While attending several policy room discussions about implementing the Royal Commission findings, she noted that not one Aboriginal person from any community was engaged in this process. “They were just not around the tables. We were invisible,” she says.

Leanne Liddle. Photo: NT News.

Ms Liddle believes too much money was spent on infrastructure used by all staff and prisoners, and not enough on Aboriginal empowerment and self-determination. Despite the report’s stress on institutional racism, government responses have been limited to largely cosmetic reforms of police and prison procedures and policies designed to reduce alcohol abuse.

“Along with alcohol, poor mental health, removal as a child, unemployment and many other factors, a fundamental underlying issue was disempowerment and systemic racism,” says Ms Liddle.

It is most appropriate that Ms Liddle is delivering this year’s Elliott Johnston Memorial Lecture, as Mr Johnston was instrumental in developing Ms Liddle’s landmark racial discrimination case against SAPOL, and he helped establish the Flinders Law School where Ms Liddle later studied.

Mr Johnston (known as the Red Silk) was also founder of Johnston Withers Lawyers and respected as a fearless campaigner for working-class people, champion of the human rights movement and passionate advocate for Indigenous Australians. In 1972, he was appointed founding chair of the Aboriginal Legal Rights Movement, was a judge of the Supreme Court of South Australia (1983–1988), and the second and final Commissioner of the Royal Commission into Aboriginal Deaths in Custody (1989–91).

This year’s Elliott Johnston AO QC oration coincides with Flinders University celebrating 30 years of its world-class legal degree, underlining its reputation as a game-changing and innovative teaching institution that continues to flourish thanks to three decades of achievements and milestones.

When Flinders Law was introduced in 1992, it was never intended to be another ‘stuffy’ law school, placing its focus on practical learning and social justice, and encouraging students to pursue critical and theoretical perspectives.

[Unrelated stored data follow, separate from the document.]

import Summits.MatrixMultiplication.OmegaCensus.SmallFormats.RankOnePlaneCapLattice
import Summits.MatrixMultiplication.OmegaCensus.SmallFormats.RankOnePlaneCapGaugeHeads
import Summits.MatrixMultiplication.OmegaCensus.SmallFormats.MatMul22nRankGF3LowerBound
import HarnessLib

/-!
# ω-census family (a): the TOP-LEVEL reduction of the `𝔽₃` `⟨2,2,5⟩@17` X-marginal census

Cell `pub-omega` (unit `pub-omega-tensor`, gen 29), topic `Summits/MatrixMultiplication/OmegaCensus`
(sub-folder `SmallFormats`). Framing (verbatim): lottery ticket; floor = certified bounds/negative
ranges. HONEST FRAMING: the typed SKELETON of the census's eventual claim — not the claim. What the
kernel proves here: the open rung `R_𝔽₃(⟨2,2,5⟩) ∈ {17, 18}` (tree:
`tensorRank_matMulTensor_225_gf3_mem`) closes at `18` AS SOON AS every 17-product `𝔽₃`-computation
of `⟨2,2,5⟩` whose 17 X-forms are NORMALISED (coefficient vector `(u₀₀,u₀₁,u₁₀,u₁₁)` with first
nonzero entry `1` — the census's 40 classes 'abcd') is shown impossible; and the symmetries the
census quotients by (`X ↦ P X Q`, transpose) act on computations without leaving the format. The
census itself (62 018 orbits of admissible multisets, their exclusion) is engine-side and is NOT
asserted here. Nothing in this file is a bound on `ω` or the statement 'R_𝔽₃(⟨2,2,5⟩) = 18'.

* `exists_bilinComp_erase`: a product whose X-form is `0` can be dropped.
* `f_ne_zero_of_card_seventeen`: hence in a 17-product `𝔽₃`-computation of `⟨2,2,5⟩` no X-form
  vanishes (16 products would contradict the kernel floor `seventeen_le_tensorRank_matMulTensor_225_gf3`).
* `exists_smul_mem_reps40` (`decide`): every nonzero `u ∈ 𝔽₃⁴` is a nonzero multiple of one of the
  40 normalised classes.
* `eighteen_le_tensorRank_225_gf3_of_census`: IF no 17-product computation has all its X-forms in the
  40 classes THEN `18 ≤ R_𝔽₃(⟨2,2,5⟩)` (with the Hopcroft–Kerr ceiling: `= 18`).
* `exists_XsideTransform` (any field): for invertible `P` (`c × c`), `Q` (`m × m`) a computation with X-forms
  `f_i` yields one with X-forms `X ↦ f_i(P X Q)` (the `GL₂ × GL₂` action on marginals; transpose is
  `exists_transposeDual'`), so one representative per orbit suffices.
-/

namespace Summit.MatrixMultiplication.OmegaCensus.RankOnePlaneCapGeneral

open Module Matrix Literature.Computability.AlgebraicComplexity

variable {k : Type*} [Field k]

section Erase

variable {U V W : Type*} [AddCommGroup U] [Module k U] [AddCommGroup V] [Module k V]
  [AddCommGroup W] [Module k W] {φ : U →ₗ[k] V →ₗ[k] W} {ι : Type*} [Fintype ι] [DecidableEq ι]

/-- **Dropping a dead product.** If the X-form of product `i₀` vanishes, the other products still
compute `φ`. -/
theorem exists_bilinComp_erase (β : BilinComp φ ι) {i₀ : ι} (h : β.f i₀ = 0) :
    Nonempty (BilinComp φ {i // i ≠ i₀}) := by
  refine ⟨{ f := fun i => β.f i.1, g := fun i => β.g i.1, w := fun i => β.w i.1,
            map_eq_sum := fun u v => ?_ }⟩
  rw [β.map_eq_sum]
  have h1 : (∑ i, (β.f i u * β.g i v) • β.w i) =
      ∑ i ∈ Finset.univ.erase i₀, (β.f i u * β.g i v) • β.w i := by
    rw [← Finset.sum_erase_add _ _ (Finset.mem_univ i₀), h]
    simp
  rw [h1]
  exact Finset.sum_subtype (Finset.univ.erase i₀) (fun i => by simp)
    (fun i => (β.f i u * β.g i v) • β.w i)

end Erase

/-- **The X-side `GL₂ × GL₂` action** (any field, any `⟨c,m,n⟩`): for `P P' = 1` (`c × c`) and
`Q' Q = 1` (`m × m`), a computation `(f_i, g_i, W_i)` of `XY` yields the computation
`(X ↦ f_i(P X Q), Y ↦ g_i(Q' Y), P' W_i)` — the X-marginal moves by `X ↦ P X Q`. -/
theorem exists_XsideTransform {c m n : ℕ} {ι : Type*} [Fintype ι]
    (β : BilinComp (mulBilin k c m n) ι) (P P' : Matrix (Fin c) (Fin c) k)
    (Q Q' : Matrix (Fin m) (Fin m) k) (hP : P * P' = 1) (hQ : Q' * Q = 1) :
    ∃ β' : BilinComp (mulBilin k c m n) ι,
      (∀ i X, β'.f i X = β.f i (P * X * Q)) ∧ (∀ i Y, β'.g i Y = β.g i (Q' * Y)) ∧
      (∀ i, β'.w i = P' * β.w i) := by
  refine ⟨β.comap ((mulLeftLin k P).comp (mulRightLin k Q)) (mulLeftLin k Q') (mulLeftLin k P')
    (fun X Y => ?_), fun i X => ?_, fun i Y => rfl, fun i => rfl⟩
  · simp only [mulBilin_apply, mulLeftLin_apply, mulRightLin_apply, LinearMap.comp_apply]
    have hP' : P' * P = 1 := mul_eq_one_comm.mp hP
    have hQ' : Q * Q' = 1 := mul_eq_one_comm.mp hQ
    rw [show P' * (P * (X * Q) * (Q' * Y)) = (P' * P) * X * ((Q * Q') * Y) by
      simp only [Matrix.mul_assoc], hP', hQ', Matrix.one_mul, Matrix.one_mul]
  · simp [BilinComp.comap, Matrix.mul_assoc]

/-- **No dead product at length 17.** In a 17-product `𝔽₃`-computation of `⟨2,2,5⟩` every X-form is
nonzero: otherwise 16 products compute `⟨2,2,5⟩`, against the kernel floor `R_𝔽₃(⟨2,2,5⟩) ≥ 17`. -/
theorem f_ne_zero_of_card_seventeen {ι : Type} [Fintype ι] [DecidableEq ι]
    (h17 : Fintype.card ι = 17) (β : BilinComp (mulBilin (ZMod 3) 2 2 5) ι) (i₀ : ι) :
    β.f i₀ ≠ 0 := by
  intro h
  obtain ⟨β'⟩ := exists_bilinComp_erase β h
  have h1 := RankRowIncrement.tensorRank_le_card β'
  have h2 := SmallFormats.seventeen_le_tensorRank_matMulTensor_225_gf3
  have h3 : Fintype.card {i // i ≠ i₀} = 16 := by
    rw [Fintype.card_subtype_compl, h17, Fintype.card_unique]
  omega

/-- The 40 normalised X-form classes over `𝔽₃` ('abcd' = `(u₀₀,u₀₁,u₁₀,u₁₁)`, first nonzero digit
`1`): every nonzero coefficient vector is a nonzero multiple of one of them. -/
theorem exists_smul_mem_reps40 : ∀ u : Fin 4 → ZMod 3, u ≠ 0 → ∃ c : ZMod 3, c ≠ 0 ∧
    c • u ∈ ([![0, 0, 0, 1], ![0, 0, 1, 0], ![0, 0, 1, 1], ![0, 0, 1, 2], ![0, 1, 0, 0], ![0, 1, 0, 1], ![0, 1, 0, 2], ![0, 1, 1, 0], ![0, 1, 1, 1], ![0, 1, 1, 2], ![0, 1, 2, 0], ![0, 1, 2, 1], ![0, 1, 2, 2], ![1, 0, 0, 0], ![1, 0, 0, 1], ![1, 0, 0, 2], ![1, 0, 1, 0], ![1, 0, 1, 1], ![1, 0, 1, 2], ![1, 0, 2, 0], ![1, 0, 2, 1], ![1, 0, 2, 2], ![1, 1, 0, 0], ![1, 1, 0, 1], ![1, 1, 0, 2], ![1, 1, 1, 0], ![1, 1, 1, 1], ![1, 1, 1, 2], ![1, 1, 2, 0], ![1, 1, 2, 1], ![1, 1, 2, 2], ![1, 2, 0, 0], ![1, 2, 0, 1], ![1, 2, 0, 2], ![1, 2, 1, 0], ![1, 2, 1, 1], ![1, 2, 1, 2], ![1, 2, 2, 0], ![1, 2, 2, 1], ![1, 2, 2, 2]] : List (Fin 4 → ZMod 3)) := by
  decide

/-- **Census reduction.** IF no 17-product `𝔽₃`-computation of `⟨2,2,5⟩` has all 17 X-forms in the
40 normalised classes (coefficient vector `(f(E₀₀), f(E₀₁), f(E₁₀), f(E₁₁))`), THEN
`18 ≤ R_𝔽₃(⟨2,2,5⟩)` — hence `= 18` with the Hopcroft–Kerr ceiling
(`tensorRank_matMulTensor_225_gf3_mem`). The hypothesis is what the X-marginal census is designed
to establish orbit by orbit; it is NOT proved here. -/
theorem eighteen_le_tensorRank_225_gf3_of_census
    (H : ∀ β : BilinComp (mulBilin (ZMod 3) 2 2 5) (Fin 17),
      ¬ ∀ i, (![β.f i (Matrix.single 0 0 1), β.f i (Matrix.single 0 1 1),
              β.f i (Matrix.single 1 0 1), β.f i (Matrix.single 1 1 1)] : Fin 4 → ZMod 3) ∈
        ([![0, 0, 0, 1], ![0, 0, 1, 0], ![0, 0, 1, 1], ![0, 0, 1, 2], ![0, 1, 0, 0], ![0, 1, 0, 1], ![0, 1, 0, 2], ![0, 1, 1, 0], ![0, 1, 1, 1], ![0, 1, 1, 2], ![0, 1, 2, 0], ![0, 1, 2, 1], ![0, 1, 2, 2], ![1, 0, 0, 0], ![1, 0, 0, 1], ![1, 0, 0, 2], ![1, 0, 1, 0], ![1, 0, 1, 1], ![1, 0, 1, 2], ![1, 0, 2, 0], ![1, 0, 2, 1], ![1, 0, 2, 2], ![1, 1, 0, 0], ![1, 1, 0, 1], ![1, 1, 0, 2], ![1, 1, 1, 0], ![1, 1, 1, 1], ![1, 1, 1, 2], ![1, 1, 2, 0], ![1, 1, 2, 1], ![1, 1, 2, 2], ![1, 2, 0, 0], ![1, 2, 0, 1], ![1, 2, 0, 2], ![1, 2, 1, 0], ![1, 2, 1, 1], ![1, 2, 1, 2], ![1, 2, 2, 0], ![1, 2, 2, 1], ![1, 2, 2, 2]] : List (Fin 4 → ZMod 3))) :
    18 ≤ tensorRank (matMulTensor (ZMod 3) 2 2 5) := by
  by_contra hlt
  obtain ⟨β⟩ := exists_bilinComp_of_tensorRank_le (k := ZMod 3) (c := 2) (m := 2) (n := 5)
    (r := 17) (by omega)
  -- every X-form is nonzero, hence so is its coefficient vector
  have hne := f_ne_zero_of_card_seventeen (by simp) β
  have hvec : ∀ i, (![β.f i (Matrix.single 0 0 1), β.f i (Matrix.single 0 1 1),
      β.f i (Matrix.single 1 0 1), β.f i (Matrix.single 1 1 1)] : Fin 4 → ZMod 3) ≠ 0 := by
    intro i hv
    apply hne i
    ext X
    rw [dual_apply_eq_sum_single (β.f i) X, LinearMap.zero_apply]
    have h00 := congrFun hv 0; have h01 := congrFun hv 1; have h10 := congrFun hv 2
    have h11 := congrFun hv 3
    simp only [Matrix.cons_val_zero, Matrix.cons_val_one, Pi.zero_apply,
      Matrix.cons_val] at h00 h01 h10 h11
    simp [Fin.sum_univ_two, h00, h01, h10, h11]
  -- rescale each product so that its X-form is normalised
  choose c hc hmem using fun i => exists_smul_mem_reps40 _ (hvec i)
  obtain ⟨β', hf', -, -⟩ := exists_rescale β c (fun i => (c i)⁻¹) (fun i => mul_inv_cancel₀ (hc i))
  refine H β' fun i => ?_
  have : (![β'.f i (Matrix.single 0 0 1), β'.f i (Matrix.single 0 1 1),
      β'.f i (Matrix.single 1 0 1), β'.f i (Matrix.single 1 1 1)] : Fin 4 → ZMod 3) =
      c i • ![β.f i (Matrix.single 0 0 1), β.f i (Matrix.single 0 1 1),
        β.f i (Matrix.single 1 0 1), β.f i (Matrix.single 1 1 1)] := by
    ext j; fin_cases j <;> simp [hf']
  rw [this]
  exact hmem i

end Summit.MatrixMultiplication.OmegaCensus.RankOnePlaneCapGeneral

Similarly, Flinders Law took a step away from the traditional law school approach, appointing staff from both academic and professional backgrounds to provide expertise in both areas.

Since the inaugural class graduated in April 1996, Flinders Law has remained progressive, introducing cutting-edge formal legal innovation training, design thinking and skills in building simple software applications by introducing the Law in a Digital Age topic.

The leadership and guidance of the brightest legal minds – from Foundation Dean Professor Becky Bailey-Harris to current Dean of Law Professor Tania Leiman – has ensured that Flinders Law remains one of the leading law degrees, able to inspire and support students to achieve academically, and put what they learn into practice to make a difference.